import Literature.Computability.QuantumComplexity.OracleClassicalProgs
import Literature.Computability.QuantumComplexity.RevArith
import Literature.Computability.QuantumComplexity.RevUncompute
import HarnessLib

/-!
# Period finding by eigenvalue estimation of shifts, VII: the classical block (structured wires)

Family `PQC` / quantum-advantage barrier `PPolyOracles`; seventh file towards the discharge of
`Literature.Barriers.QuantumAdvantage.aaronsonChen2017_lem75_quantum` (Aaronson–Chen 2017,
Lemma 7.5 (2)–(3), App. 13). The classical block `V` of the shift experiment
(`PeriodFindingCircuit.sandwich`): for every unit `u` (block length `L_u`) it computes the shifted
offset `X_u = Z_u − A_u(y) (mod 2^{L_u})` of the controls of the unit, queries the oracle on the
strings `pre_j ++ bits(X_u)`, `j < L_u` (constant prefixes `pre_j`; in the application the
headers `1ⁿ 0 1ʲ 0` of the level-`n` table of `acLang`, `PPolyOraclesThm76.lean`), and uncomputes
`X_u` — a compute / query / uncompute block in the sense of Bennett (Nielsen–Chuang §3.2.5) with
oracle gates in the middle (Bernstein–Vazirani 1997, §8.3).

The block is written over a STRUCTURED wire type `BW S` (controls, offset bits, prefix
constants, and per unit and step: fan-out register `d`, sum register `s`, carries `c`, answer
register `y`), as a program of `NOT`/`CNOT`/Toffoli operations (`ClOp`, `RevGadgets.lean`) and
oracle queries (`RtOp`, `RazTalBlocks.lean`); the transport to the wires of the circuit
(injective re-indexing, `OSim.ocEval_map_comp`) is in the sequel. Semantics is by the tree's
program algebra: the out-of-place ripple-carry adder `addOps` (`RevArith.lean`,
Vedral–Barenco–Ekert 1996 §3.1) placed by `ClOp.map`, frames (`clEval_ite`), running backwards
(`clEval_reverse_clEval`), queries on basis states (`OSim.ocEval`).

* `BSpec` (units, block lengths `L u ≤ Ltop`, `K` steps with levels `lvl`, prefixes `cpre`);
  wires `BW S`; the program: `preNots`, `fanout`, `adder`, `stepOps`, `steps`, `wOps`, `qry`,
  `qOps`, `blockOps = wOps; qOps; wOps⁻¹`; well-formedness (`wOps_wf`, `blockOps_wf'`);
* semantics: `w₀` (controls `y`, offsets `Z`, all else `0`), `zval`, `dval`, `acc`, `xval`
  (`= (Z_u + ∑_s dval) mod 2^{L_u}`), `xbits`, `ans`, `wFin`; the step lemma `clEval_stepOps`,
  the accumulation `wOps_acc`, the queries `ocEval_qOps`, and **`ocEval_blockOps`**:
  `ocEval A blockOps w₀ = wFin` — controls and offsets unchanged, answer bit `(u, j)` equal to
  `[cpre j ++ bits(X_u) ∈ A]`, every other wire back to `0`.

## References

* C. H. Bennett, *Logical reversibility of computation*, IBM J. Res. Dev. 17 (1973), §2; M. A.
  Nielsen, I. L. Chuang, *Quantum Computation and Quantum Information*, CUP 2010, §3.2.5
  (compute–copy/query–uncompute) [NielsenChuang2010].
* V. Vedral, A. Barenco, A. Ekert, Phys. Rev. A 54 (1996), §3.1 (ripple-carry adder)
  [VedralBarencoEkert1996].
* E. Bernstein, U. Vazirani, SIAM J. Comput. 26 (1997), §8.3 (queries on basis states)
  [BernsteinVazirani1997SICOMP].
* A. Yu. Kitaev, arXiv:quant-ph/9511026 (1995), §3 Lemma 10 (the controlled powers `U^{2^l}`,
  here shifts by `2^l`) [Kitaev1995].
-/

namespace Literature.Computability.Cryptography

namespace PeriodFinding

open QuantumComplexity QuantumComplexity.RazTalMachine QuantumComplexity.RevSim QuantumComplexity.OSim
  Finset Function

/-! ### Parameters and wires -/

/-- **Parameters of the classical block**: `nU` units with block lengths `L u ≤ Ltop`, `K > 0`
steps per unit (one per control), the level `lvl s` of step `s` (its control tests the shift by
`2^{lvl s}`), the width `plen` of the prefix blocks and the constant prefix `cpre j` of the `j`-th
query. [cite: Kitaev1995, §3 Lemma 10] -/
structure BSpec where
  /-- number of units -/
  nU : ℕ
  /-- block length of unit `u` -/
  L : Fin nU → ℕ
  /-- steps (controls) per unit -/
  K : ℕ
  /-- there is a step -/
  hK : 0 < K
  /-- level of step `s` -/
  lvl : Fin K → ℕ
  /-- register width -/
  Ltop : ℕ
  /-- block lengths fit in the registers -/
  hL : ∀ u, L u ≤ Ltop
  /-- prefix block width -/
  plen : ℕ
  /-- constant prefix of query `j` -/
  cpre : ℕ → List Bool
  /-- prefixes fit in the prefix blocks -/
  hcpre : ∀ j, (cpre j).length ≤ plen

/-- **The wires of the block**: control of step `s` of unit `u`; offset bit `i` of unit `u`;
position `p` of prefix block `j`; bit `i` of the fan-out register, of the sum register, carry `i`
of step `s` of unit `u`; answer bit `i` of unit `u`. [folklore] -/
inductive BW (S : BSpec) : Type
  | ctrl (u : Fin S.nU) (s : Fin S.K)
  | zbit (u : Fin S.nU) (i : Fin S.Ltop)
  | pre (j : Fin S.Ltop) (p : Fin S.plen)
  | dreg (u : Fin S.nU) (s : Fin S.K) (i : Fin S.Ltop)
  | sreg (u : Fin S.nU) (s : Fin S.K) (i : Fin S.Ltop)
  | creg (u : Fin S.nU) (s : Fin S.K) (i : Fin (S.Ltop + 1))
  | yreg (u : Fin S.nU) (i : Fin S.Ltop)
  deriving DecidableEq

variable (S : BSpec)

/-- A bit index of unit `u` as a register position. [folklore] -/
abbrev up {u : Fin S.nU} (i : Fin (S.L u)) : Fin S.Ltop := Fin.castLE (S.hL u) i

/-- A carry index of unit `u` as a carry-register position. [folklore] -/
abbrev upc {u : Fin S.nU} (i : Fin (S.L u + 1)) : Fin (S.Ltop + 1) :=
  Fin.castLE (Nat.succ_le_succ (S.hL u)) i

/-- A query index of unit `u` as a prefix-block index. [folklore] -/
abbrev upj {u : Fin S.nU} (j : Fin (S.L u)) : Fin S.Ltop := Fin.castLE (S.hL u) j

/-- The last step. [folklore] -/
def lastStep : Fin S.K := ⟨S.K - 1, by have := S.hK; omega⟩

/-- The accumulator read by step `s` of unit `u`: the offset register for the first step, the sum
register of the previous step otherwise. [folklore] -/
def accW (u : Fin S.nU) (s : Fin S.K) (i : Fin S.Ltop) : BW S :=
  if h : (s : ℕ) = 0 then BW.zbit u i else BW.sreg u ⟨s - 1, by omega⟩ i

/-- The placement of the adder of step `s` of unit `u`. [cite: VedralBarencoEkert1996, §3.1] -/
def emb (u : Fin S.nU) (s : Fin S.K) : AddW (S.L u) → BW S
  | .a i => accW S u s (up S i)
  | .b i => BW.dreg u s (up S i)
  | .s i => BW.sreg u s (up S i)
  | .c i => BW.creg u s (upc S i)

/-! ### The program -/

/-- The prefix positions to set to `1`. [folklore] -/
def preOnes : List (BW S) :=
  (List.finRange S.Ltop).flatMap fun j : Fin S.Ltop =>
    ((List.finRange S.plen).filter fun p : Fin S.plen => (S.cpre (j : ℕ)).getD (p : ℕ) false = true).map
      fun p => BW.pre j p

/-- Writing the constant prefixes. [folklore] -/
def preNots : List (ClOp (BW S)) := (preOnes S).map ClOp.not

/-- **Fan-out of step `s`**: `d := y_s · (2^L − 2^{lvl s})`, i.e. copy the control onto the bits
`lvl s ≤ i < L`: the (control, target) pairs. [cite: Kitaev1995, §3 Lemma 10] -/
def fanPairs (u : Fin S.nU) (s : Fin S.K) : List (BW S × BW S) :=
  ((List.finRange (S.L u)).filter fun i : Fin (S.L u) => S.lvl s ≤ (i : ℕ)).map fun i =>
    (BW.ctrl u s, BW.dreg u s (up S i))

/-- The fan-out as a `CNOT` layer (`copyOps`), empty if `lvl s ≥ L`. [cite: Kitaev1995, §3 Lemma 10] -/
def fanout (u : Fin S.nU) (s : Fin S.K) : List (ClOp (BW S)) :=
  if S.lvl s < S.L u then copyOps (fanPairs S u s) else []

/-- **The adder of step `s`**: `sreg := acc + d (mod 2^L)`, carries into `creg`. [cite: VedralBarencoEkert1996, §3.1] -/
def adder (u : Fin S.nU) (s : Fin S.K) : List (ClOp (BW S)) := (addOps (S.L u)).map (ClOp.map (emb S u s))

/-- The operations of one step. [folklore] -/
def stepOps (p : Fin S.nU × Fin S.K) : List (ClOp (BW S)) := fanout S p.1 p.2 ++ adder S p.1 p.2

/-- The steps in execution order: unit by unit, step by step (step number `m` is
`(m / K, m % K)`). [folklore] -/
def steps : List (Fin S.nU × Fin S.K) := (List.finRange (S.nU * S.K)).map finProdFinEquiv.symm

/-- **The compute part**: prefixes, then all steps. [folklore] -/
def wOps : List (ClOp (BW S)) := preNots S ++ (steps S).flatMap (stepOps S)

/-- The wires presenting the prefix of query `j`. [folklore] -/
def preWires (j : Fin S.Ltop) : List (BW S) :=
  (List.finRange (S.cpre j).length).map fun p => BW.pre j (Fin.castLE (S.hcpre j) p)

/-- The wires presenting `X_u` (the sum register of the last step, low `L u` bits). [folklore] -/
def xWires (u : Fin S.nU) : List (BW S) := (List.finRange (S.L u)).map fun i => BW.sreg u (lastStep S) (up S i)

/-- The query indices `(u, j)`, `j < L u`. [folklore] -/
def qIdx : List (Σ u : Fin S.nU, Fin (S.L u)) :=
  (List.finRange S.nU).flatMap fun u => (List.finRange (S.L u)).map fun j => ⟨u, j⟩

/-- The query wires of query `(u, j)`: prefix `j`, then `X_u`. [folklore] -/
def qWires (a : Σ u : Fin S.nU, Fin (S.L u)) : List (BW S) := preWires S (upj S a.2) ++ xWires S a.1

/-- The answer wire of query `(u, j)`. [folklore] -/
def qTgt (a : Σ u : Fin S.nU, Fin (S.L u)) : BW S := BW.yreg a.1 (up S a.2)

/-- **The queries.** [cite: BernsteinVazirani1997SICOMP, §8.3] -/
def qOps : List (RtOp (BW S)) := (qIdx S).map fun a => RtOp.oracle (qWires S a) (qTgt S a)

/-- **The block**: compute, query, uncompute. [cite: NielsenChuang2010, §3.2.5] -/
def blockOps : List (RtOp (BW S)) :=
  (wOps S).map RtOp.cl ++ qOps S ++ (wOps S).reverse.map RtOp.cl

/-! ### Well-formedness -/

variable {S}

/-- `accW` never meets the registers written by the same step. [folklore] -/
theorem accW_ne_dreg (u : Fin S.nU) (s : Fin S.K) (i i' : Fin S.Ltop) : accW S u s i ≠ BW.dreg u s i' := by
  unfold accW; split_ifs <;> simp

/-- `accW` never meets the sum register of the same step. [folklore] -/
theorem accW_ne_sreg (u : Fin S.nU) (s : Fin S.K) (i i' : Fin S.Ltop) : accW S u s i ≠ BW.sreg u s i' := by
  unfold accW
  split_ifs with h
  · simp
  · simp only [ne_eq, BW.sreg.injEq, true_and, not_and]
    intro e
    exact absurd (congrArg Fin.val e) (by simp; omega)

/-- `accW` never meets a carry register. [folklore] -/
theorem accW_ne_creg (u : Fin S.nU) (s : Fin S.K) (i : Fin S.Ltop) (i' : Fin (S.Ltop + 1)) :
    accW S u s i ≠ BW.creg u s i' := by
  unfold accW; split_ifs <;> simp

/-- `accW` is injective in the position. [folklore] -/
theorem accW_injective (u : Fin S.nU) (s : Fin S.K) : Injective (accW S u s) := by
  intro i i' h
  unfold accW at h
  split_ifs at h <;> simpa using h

# Your objective:
Go through the entries and count the lines where the word "ClOp" appears; give only the count.

# Exercise response:
7